Which lines have the string "variable"? Copy all of them from the entries below.

(Dataset entries)
----------

/-
Copyright (c) 2026. All rights reserved.
Released under Apache 2.0 license as described in the file LICENSE.
Authors: abc-iut cell, statement-typer seat abc-iut-L4-t3 (wave 1; gen 9), owner of the §5 interface, over abc-iut-L4-t8's
`𝒞^hol_{TH⊞}` (`ArchimedeanHolGroupPairs*`), abc-iut-w4-d095's `archGenuine`, abc-iut-w6-d025's arc chart / `An⊢` machinery.
-/
import Literature.AnabelianGeometry.AbsoluteAnabelian.Ltimes.LogFrobeniusMonoAnalyticization
import Literature.AnabelianGeometry.AbsoluteAnabelian.Ltimes.LogFrobeniusRestrict
import Literature.AnabelianGeometry.AbsoluteAnabelian.AutHolFieldFunctorMonoAnalyticization
import Literature.AnabelianGeometry.AbsoluteAnabelian.ArchimedeanHolGroupPairsLambda
import Literature.AnabelianGeometry.AbsoluteAnabelian.ArchimedeanHolGroupPairsTBPlusFunctor
import Literature.AnabelianGeometry.AbsoluteAnabelian.TBPlusULift
import HarnessLib

/-!
# [AbsTopIII] Def 5.4 (v)–(vii), Def 5.6 (iv), Prop 5.8 (vii): the §5 carrier with GENUINE archimedean `⊞`-rows over the `⋉`-successor

S. Mochizuki, *Topics in absolute anabelian geometry III*, J. Math. Sci. Univ. Tokyo 22 (2015) [MochizukiAbsTopIII2015];
manuscript `paper:url-5493eb38cbb7`, read on the page (own render): Def 5.4 (v) p. 127 l. 53–64 (the archimedean diagram
`k~ →(id) k~ →(shell) k^× ↪ k`; "`Γ⃗^⋉_arc` … may be considered … in `TH⊞`"), (vi) p. 128 l. 14–44 (`𝒩⊞_v := Orb(𝒞^hol_{TH⊞})
×_{Orb(EA),v} Th•[Z]`; `λ⊞_{v,ν}` for `ν ∈ Γ⃗^×_v` "the object at the vertex `ν`", for the space-link / post-log vertex "the
underlying additive topological group of the field"), (vii) p. 128 l. 45–55 (`ι⊞_{v,ε}` for the edges of `Γ⃗^⋉_v`), Def 5.6 (iv)
p. 136 (the mono-analyticization `𝒞^hol_{TH⊞} → 𝒞^{hol⊢}_{TB⊞}`, reading the `TB⊞`-object off the Kummer structure), Prop 5.8 (vii)
p. 141 (`An⊢[𝒩⊢⊞_w]`, `ψ^{An⊢⊞}_{w,ν}`).

## What this file builds (cell row «LTIMES-SUCCESSOR» S3a; typing finding T3g9-F1; L4-lead m162/m169/m170 (M1))

Over the FROZEN interface no carrier can have print's archimedean `TH⊞`-shapes (`LogFrobeniusArchPlusNoGo.lean`: the frozen
`ι⊞` along `k^× ↪ k`).  Over the successor `LogFrobeniusSettingLtimes` (`ι⊞` on `Γ⃗^⋉_v` only) it exists, and this file builds
it, at an all-archimedean index (the nonarchimedean places enter through abc-iut-w6-d025's sum carrier):

* `LogFrobeniusSettingLtimes.archPlus 𝔄 Vmod` — `𝒳 := 𝒞^hol_TF` (abc-iut-L4-t2's Aut-holomorphic pairs `HolTFPair 𝔄`, lifted),
  `ℰ• := EA`, **`𝒩⊞_v := 𝒞^hol_{TH⊞}`-pairs** (abc-iut-L4-t8's `HolTHPlusPair 𝔄`: a connected Aut-holomorphic GROUP with its Kummer
  structure, shapes `k~`/`k^×`), `λ⊞_{v,k~} = λ⊞_{v,post-log} = λ⊞_{v,space-link} := λ⊞^∼` ("the underlying additive topological
  group of the field", `HolTFPair.lamSimPlus`), `λ⊞_{v,k^×} := λ⊞^×` (`lamTimesPlus`), `ι⊞` along `k~ →(id) k~` the identity and along
  the shell-arrow `k~ ↠ k^×` the exponential `HolTFPair.iotaTimesPlus` — and NO `ι⊞` along `k^× ↪ k` (not an edge of `Γ⃗^⋉_arc`);
  `ℰ⊢ := TM⊢` with the GENUINE `EA → TM⊢` (abc-iut-w6-d025's `toTMMono`), **`𝒩⊢⊞_v := TM⊢ × TB⊞` with the GENUINE
  mono-analyticization `𝒩⊞_v → 𝒩⊢⊞_v`, `(𝕏 ↶ M) ↦ (G_𝕏, M read as a TB⊞-object via its Kummer structure)`** (Def 5.6 (iv): abc-iut-L4-t8's
  `HolTHPlusPair.toTBPlus`, lifted one universe by `TBPlus.uliftFunctor`), `An⊢[𝒩⊢⊞] := TMMono.AnArc` with print's `ψ^{An⊢⊞}_{w,ν}`
  (`TMMono.ψArc`: `k~(G)` at `pre`, `k^×(G)` at `mult`); `An•[𝒳] := LinHol` (abc-iut-w4-d095's `archGenuine`, reused via `toLtimes`);
* `rfl` bookkeeping (`archPlus_lam_pre/_mult`, `_ψAnMono`, `_monoNplus`, `_ψOver`, `_monoN_toEmono_eq`), the add-on
  `archPlus_monoAnalyticizationHomotopies`, and **Cor 5.10 (iv)(a) at the carrier** (`archPlus_cor510MonoCores`, zero hypotheses
  for `V ≠ ∅`), `exists_archPlus`.

HONEST LIMITS (named): (L-N) `𝒩_v := 𝒩⊞_v` and `𝒩⊢_v := 𝒩⊢⊞_v` (the forgetful `𝒩⊞_v → 𝒩_v`, `𝒩⊢⊞_v → 𝒩⊢_v` are identities; print
forgets the `⊞`-datum to `𝒞^hol_TH` / `TB` = orientable topological orbisurfaces, Def 5.6 (i) — not typed in the tree; no
statement of Cor 5.10 (iv)(a)–(c) reads these rows beyond "lies over `ℰ•`/`ℰ⊢`"); (L-Orb) print's `Orb(−)` coarsification is not
applied (abc-iut-w5-d038: strict naturality of `η⊢` then needs an orientation cochain — supplied where `η⊢` is built, not here);
(L-arc) all-archimedean index.  MODEL-LEVEL over the interface `AutHolFieldFunctor`; refereed pre-IUT material; a carrier of OUR
successor typing; nothing here bears on [IUTchIII] Cor. 3.12; no side taken; typed ≠ proved.
-/

set_option autoImplicit false

noncomputable section

open CategoryTheory

universe u

namespace Literature.AnabelianGeometry.AbsoluteAnabelian

namespace LogFrobeniusSettingLtimes

variable (𝔄 : AutHolFieldFunctor.{u})

/-! ## The archimedean `λ⊞` and `ι⊞` of Def 5.4 (v)–(vii) in `𝒞^hol_{TH⊞}` -/

/-- `λ⊞_{v,ν} : 𝒞^hol_TF → 𝒞^hol_{TH⊞}` at an archimedean place (Def 5.4 (vi)): `k^× ↦ λ⊞^×`; the pre-log `k~`, the post-log `k~` and
the space-link `k` ↦ `λ⊞^∼` ("the underlying additive topological group of the field"). [cite: MochizukiAbsTopIII2015, Def 5.4 (vi) p. 128] -/
def archPlusLam : ArchVertex → (Up (HolTFPair 𝔄) ⥤ Up (HolTHPlusPair 𝔄))
  | .mult => Up.liftF (HolTFPair.lamTimesPlus 𝔄)
  | .pre => Up.liftF (HolTFPair.lamSimPlus 𝔄)
  | .postLog => Up.liftF (HolTFPair.lamSimPlus 𝔄)
  | .spaceLink => Up.liftF (HolTFPair.lamSimPlus 𝔄)

/-- `Λ_ν ⋙ λ = λ` for the identity log-Frobenius functor of the model. [cite: MochizukiAbsTopIII2015, Def 5.4 (vii) p. 128] -/
theorem frobeniusTwist_id_comp_archPlusLam (b : Bool) (ν : ArchVertex) :
    frobeniusTwist (𝟭 (Up (HolTFPair 𝔄))) b ⋙ archPlusLam 𝔄 ν = archPlusLam 𝔄 ν := by
  cases b <;> rfl

/-- `ι⊞_{v,ε}` for the edges of `Γ⃗^⋉_arc` (Def 5.4 (vii)): along `k~ →(id) k~` the identity, along the shell-arrow `k~ ↠ k^×` the
exponential `ι⊞^×` of `𝒞^hol_{TH⊞}` (`HolTFPair.iotaTimesPlus`); the space-link arrow `k^× ↪ k` is NOT an edge of `Γ⃗^⋉_arc`.
[cite: MochizukiAbsTopIII2015, Def 5.4 (vii) p. 128] -/
def archPlusIota : {ν₁ ν₂ : ArchVertex} → (ε : {e : ArchEdge ν₁ ν₂ // e.InLeft}) →
    (frobeniusTwist (𝟭 (Up (HolTFPair 𝔄))) (LogVertex.isPostLog (b := true) ν₁) ⋙ archPlusLam 𝔄 ν₁ ⟶ archPlusLam 𝔄 ν₂)
  | _, _, ⟨.postLogId, _⟩ => eqToHom (frobeniusTwist_id_comp_archPlusLam 𝔄 _ _)
  | _, _, ⟨.shell, _⟩ => eqToHom (frobeniusTwist_id_comp_archPlusLam 𝔄 _ _) ≫ Up.liftT (HolTFPair.iotaTimesPlus 𝔄)
  | _, _, ⟨.multToSpaceLink, h⟩ => h.elim

/-- `λ⊞_{v,ν}` lies over `EA` ON THE NOSE (`(𝕏 ↶ M) ↦ 𝕏` after `λ⊞^∼`/`λ⊞^×` is `(𝕏 ↶ k) ↦ 𝕏`). [cite: MochizukiAbsTopIII2015, Def 5.4 (vi) p. 128] -/
theorem archPlusLam_toEA (ν : ArchVertex) :
    archPlusLam 𝔄 ν ⋙ 𝟭 _ ⋙ Up.liftF (HolTHPlusPair.toEA 𝔄) = Up.liftF (HolTFPair.toEA 𝔄) := by
  cases ν <;> rfl

/-- **The mono-analyticization `𝒩⊞_v → 𝒩⊢⊞_v = TM⊢ × TB⊞`** (Def 5.6 (iv)), GENUINE: `(𝕏 ↶ M) ↦ (G_𝕏, M)` with `G_𝕏` abc-iut-w6-d025's
`(𝒪^▷_{𝒜_𝕏}, 𝒪^▷ ∩ ℝ_{>0})` and `M` read as a `TB⊞`-object through its Kummer structure (abc-iut-L4-t8's `toTBPlus`, lifted one universe).
[cite: MochizukiAbsTopIII2015, Def 5.6 (iv) p. 136] -/
def archPlusMono : Up (HolTHPlusPair 𝔄) ⥤ TMMono.{u + 1} × TBPlus.{u + 1} :=
  inducedFunctor _ ⋙ (HolTHPlusPair.toEA 𝔄 ⋙ 𝔄.toTMMono).prod' (HolTHPlusPair.toTBPlus 𝔄 ⋙ TBPlus.uliftFunctor.{u + 1})

variable (Vmod : Type (u + 1))

/-! ## The carrier -/

/-- ★ **The §5 carrier with GENUINE archimedean `⊞`-rows over the `⋉`-successor** (module docstring), over an all-archimedean
index: the holomorphic rows `𝒳`, `ℰ•`, `An•[𝒳]` of abc-iut-w4-d095's `archGenuine` (restricted by `toLtimes`), with
`𝒩⊞_v := 𝒞^hol_{TH⊞}`-pairs, print's `λ⊞`/`ι⊞` on `Γ⃗^⋉_arc`, the genuine `ℰ• → ℰ⊢ = TM⊢`, the genuine `𝒩⊞_v → 𝒩⊢⊞_v = TM⊢ × TB⊞`,
and print's `An⊢[𝒩⊢⊞_w]`, `ψ^{An⊢⊞}_{w,ν}`; honest limits (L-N), (L-Orb), (L-arc). [cite: MochizukiAbsTopIII2015, Def 5.4 (vi) p. 128] -/
def archPlus : LogFrobeniusSettingLtimes Vmod (fun _ => true) :=
  { (LogFrobeniusSetting.archGenuine 𝔄 Vmod (fun _ => true)).toLtimes with
    Nplus := fun _ => Up (HolTHPlusPair 𝔄)
    catNplus := fun _ => inferInstance
    N := fun _ => Up (HolTHPlusPair 𝔄)
    catN := fun _ => inferInstance
    forget := fun _ => 𝟭 _
    toE := fun _ => Up.liftF (HolTHPlusPair.toEA 𝔄)
    lam := fun _ ν => archPlusLam 𝔄 ν
    lamOver := fun _ ν => eqToIso (archPlusLam_toEA 𝔄 ν)
    lam_spaceLink_eq_postLog := fun _ => rfl
    iota := fun _ _ _ ε => archPlusIota 𝔄 ε
    Emono := TMMono.{u + 1}
    catEmono := inferInstance
    monoAn := inducedFunctor _ ⋙ 𝔄.toTMMono
    NmonoPlus := fun _ => TMMono.{u + 1} × TBPlus.{u + 1}
    catNmonoPlus := fun _ => inferInstance
    Nmono := fun _ => TMMono.{u + 1} × TBPlus.{u + 1}
    catNmono := fun _ => inferInstance
    forgetMono := fun _ => 𝟭 _
    toEmono := fun _ => CategoryTheory.Prod.fst TMMono.{u + 1} TBPlus.{u + 1}
    monoNplus := fun _ => archPlusMono 𝔄
    monoN := fun _ => archPlusMono 𝔄
    monoHomotopy := fun _ => Iso.refl _
    AnMono := TMMono.AnArc.{u + 1}
    catAnMono := inferInstance
    κAnMono := TMMono.anArcEquiv.{u + 1}
    ψAnMono := fun _ ν => TMMono.ψArc true ν.1 }

/-! ## Bookkeeping (`rfl`) -/

/-- `𝒳 = 𝒞^hol_TF` (lifted). [cite: MochizukiAbsTopIII2015, Def 5.4 (i) p. 125] -/
theorem archPlus_X : (archPlus 𝔄 Vmod).X = Up (HolTFPair 𝔄) := rfl

/-- `𝒩⊞_v = 𝒞^hol_{TH⊞}` (lifted). [cite: MochizukiAbsTopIII2015, Def 5.4 (vi) p. 128] -/
theorem archPlus_Nplus (v : Vmod) : (archPlus 𝔄 Vmod).Nplus v = Up (HolTHPlusPair 𝔄) := rfl

/-- `λ⊞` of the carrier is `archPlusLam`. [cite: MochizukiAbsTopIII2015, Def 5.4 (vi) p. 128] -/
theorem archPlus_lam (v : Vmod) (ν : ArchVertex) : (archPlus 𝔄 Vmod).lam v ν = archPlusLam 𝔄 ν := rfl

/-- `λ⊞_{v,k~} = λ⊞^∼`. [cite: MochizukiAbsTopIII2015, Def 5.4 (vi) p. 128] -/
theorem archPlus_lam_pre (v : Vmod) : (archPlus 𝔄 Vmod).lam v ArchVertex.pre = Up.liftF (HolTFPair.lamSimPlus 𝔄) := rfl

/-- `λ⊞_{v,k^×} = λ⊞^×`. [cite: MochizukiAbsTopIII2015, Def 5.4 (vi) p. 128] -/
theorem archPlus_lam_mult (v : Vmod) : (archPlus 𝔄 Vmod).lam v ArchVertex.mult = Up.liftF (HolTFPair.lamTimesPlus 𝔄) := rfl

/-- `ι⊞` of the carrier is `archPlusIota` (identity along `k~ →(id) k~`, the exponential `ι⊞^×` along the shell-arrow).
[cite: MochizukiAbsTopIII2015, Def 5.4 (vii) p. 128] -/
theorem archPlus_iota (v : Vmod) {ν₁ ν₂ : ArchVertex} (ε : {e : ArchEdge ν₁ ν₂ // e.InLeft}) :
    (archPlus 𝔄 Vmod).iota v (ν₁ := ν₁) (ν₂ := ν₂) ε = archPlusIota 𝔄 ε := rfl

/-- `𝒩⊞_v → 𝒩⊢⊞_v` of the carrier is the genuine `archPlusMono`. [cite: MochizukiAbsTopIII2015, Def 5.6 (iv) p. 136] -/
theorem archPlus_monoNplus (v : Vmod) : (archPlus 𝔄 Vmod).monoNplus v = archPlusMono 𝔄 := rfl

/-- `ℰ• → ℰ⊢` of the carrier is the genuine `toTMMono`. [cite: MochizukiAbsTopIII2015, Def 5.6 (ii) p. 135] -/
theorem archPlus_monoAn : (archPlus 𝔄 Vmod).monoAn = inducedFunctor _ ⋙ 𝔄.toTMMono := rfl

/-- `ψ^{An⊢⊞}_{w,ν}` of the carrier IS abc-iut-w6-d025's genuine `ψArc`. [cite: MochizukiAbsTopIII2015, Prop 5.8 (vii) p. 141] -/
theorem archPlus_ψAnMono (w : Vmod) (ν : {ν : LogVertex true // ν.IsCross}) :
    (archPlus 𝔄 Vmod).ψAnMono w ν = TMMono.ψArc true ν.1 := rfl

/-- `ψ^{An⊢⊞}_{w,ν}` lies over `ℰ⊢` ON THE NOSE. [cite: MochizukiAbsTopIII2015, Prop 5.8 (vii) p. 141] -/
theorem archPlus_ψOver (w : Vmod) (ν : {ν : LogVertex true // ν.IsCross}) :
    (archPlus 𝔄 Vmod).ψAnMono w ν ⋙ (archPlus 𝔄 Vmod).forgetMono w ⋙ (archPlus 𝔄 Vmod).toEmono w =
      (archPlus 𝔄 Vmod).κAnMono.inverse := rfl

/-- rows 4 → 5 ON THE NOSE: `𝒩_v → 𝒩⊢_v → ℰ⊢` and `𝒩_v → ℰ• → ℰ⊢` are both `(𝕏 ↶ M) ↦ G_𝕏`. [cite: MochizukiAbsTopIII2015, Cor 5.10 p. 146] -/
theorem archPlus_monoN_toEmono_eq (v : Vmod) :
    (archPlus 𝔄 Vmod).monoN v ⋙ (archPlus 𝔄 Vmod).toEmono v = (archPlus 𝔄 Vmod).toE v ⋙ (archPlus 𝔄 Vmod).monoAn := rfl

/-- rows 6 → 7 ON THE NOSE (`κ_{An•,2} = κ_{An•}⁻¹` in abc-iut-w4-d095's holomorphic rows). [cite: MochizukiAbsTopIII2015, Cor 5.10 p. 146] -/
theorem archPlus_κAn₂_monoAn_eq :
    (archPlus 𝔄 Vmod).κAn₂.functor ⋙ (archPlus 𝔄 Vmod).monoAn = (archPlus 𝔄 Vmod).κAn.inverse ⋙ (archPlus 𝔄 Vmod).monoAn := rfl

/-! ## The mono-analyticization homotopies and Cor 5.10 (iv)(a) at the carrier -/

/-- The add-on `MonoAnalyticizationHomotopies` is INHABITED at the carrier (`toE` canonical, `anToE` = the unit of `TM⊢ ≌ An⊢`).
[cite: MochizukiAbsTopIII2015, Cor 5.10 p. 146] -/
def archPlus_monoAnalyticizationHomotopies : (archPlus 𝔄 Vmod).MonoAnalyticizationHomotopies where
  toE v := eqToIso (archPlus_monoN_toEmono_eq 𝔄 Vmod v)
  anToE := Functor.isoWhiskerLeft ((archPlus 𝔄 Vmod).κAn.inverse ⋙ (archPlus 𝔄 Vmod).monoAn)
    (archPlus 𝔄 Vmod).κAnMono.unitIso.symm

/-- **[AbsTopIII] Cor 5.10 (iv)(a) HOLDS at the carrier** (`V(F_mod) ≠ ∅`), by the `⋉`-twin of this lineage's `cor510MonoCores_holds`.
[cite: MochizukiAbsTopIII2015, Cor 5.10 (iv)(a) p. 147] -/
theorem archPlus_cor510MonoCores [Nonempty Vmod] : (archPlus 𝔄 Vmod).Cor510MonoCores :=
  cor510MonoCores_holds (archPlus_monoAnalyticizationHomotopies 𝔄 Vmod)

/-- **Summary**: over the successor interface there IS a carrier whose archimedean `𝒩⊞_v` is `𝒞^hol_{TH⊞}` with print's
`λ⊞^∼`/`λ⊞^×` and the genuine `𝒩⊞_v → TM⊢ × TB⊞` — impossible over the frozen interface (`false_of_tbplus_shapes`).
[cite: MochizukiAbsTopIII2015, Def 5.4 (vi) p. 128] -/
theorem exists_archPlus [Nonempty Vmod] :
    ∃ L : LogFrobeniusSettingLtimes Vmod (fun _ => true),
      L.X = Up (HolTFPair 𝔄) ∧ (∀ v, L.Nplus v = Up (HolTHPlusPair 𝔄)) ∧ L.Emono = TMMono.{u + 1} ∧
      (∀ v, L.NmonoPlus v = (TMMono.{u + 1} × TBPlus.{u + 1})) ∧ L.AnMono = TMMono.AnArc.{u + 1} ∧ L.Cor510MonoCores :=
  ⟨archPlus 𝔄 Vmod, rfl, fun _ => rfl, rfl, fun _ => rfl, rfl, archPlus_cor510MonoCores 𝔄 Vmod⟩

end LogFrobeniusSettingLtimes

end Literature.AnabelianGeometry.AbsoluteAnabelian

end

----------

■ Answer area
variable (𝔄 : AutHolFieldFunctor.{u})
variable (Vmod : Type (u + 1))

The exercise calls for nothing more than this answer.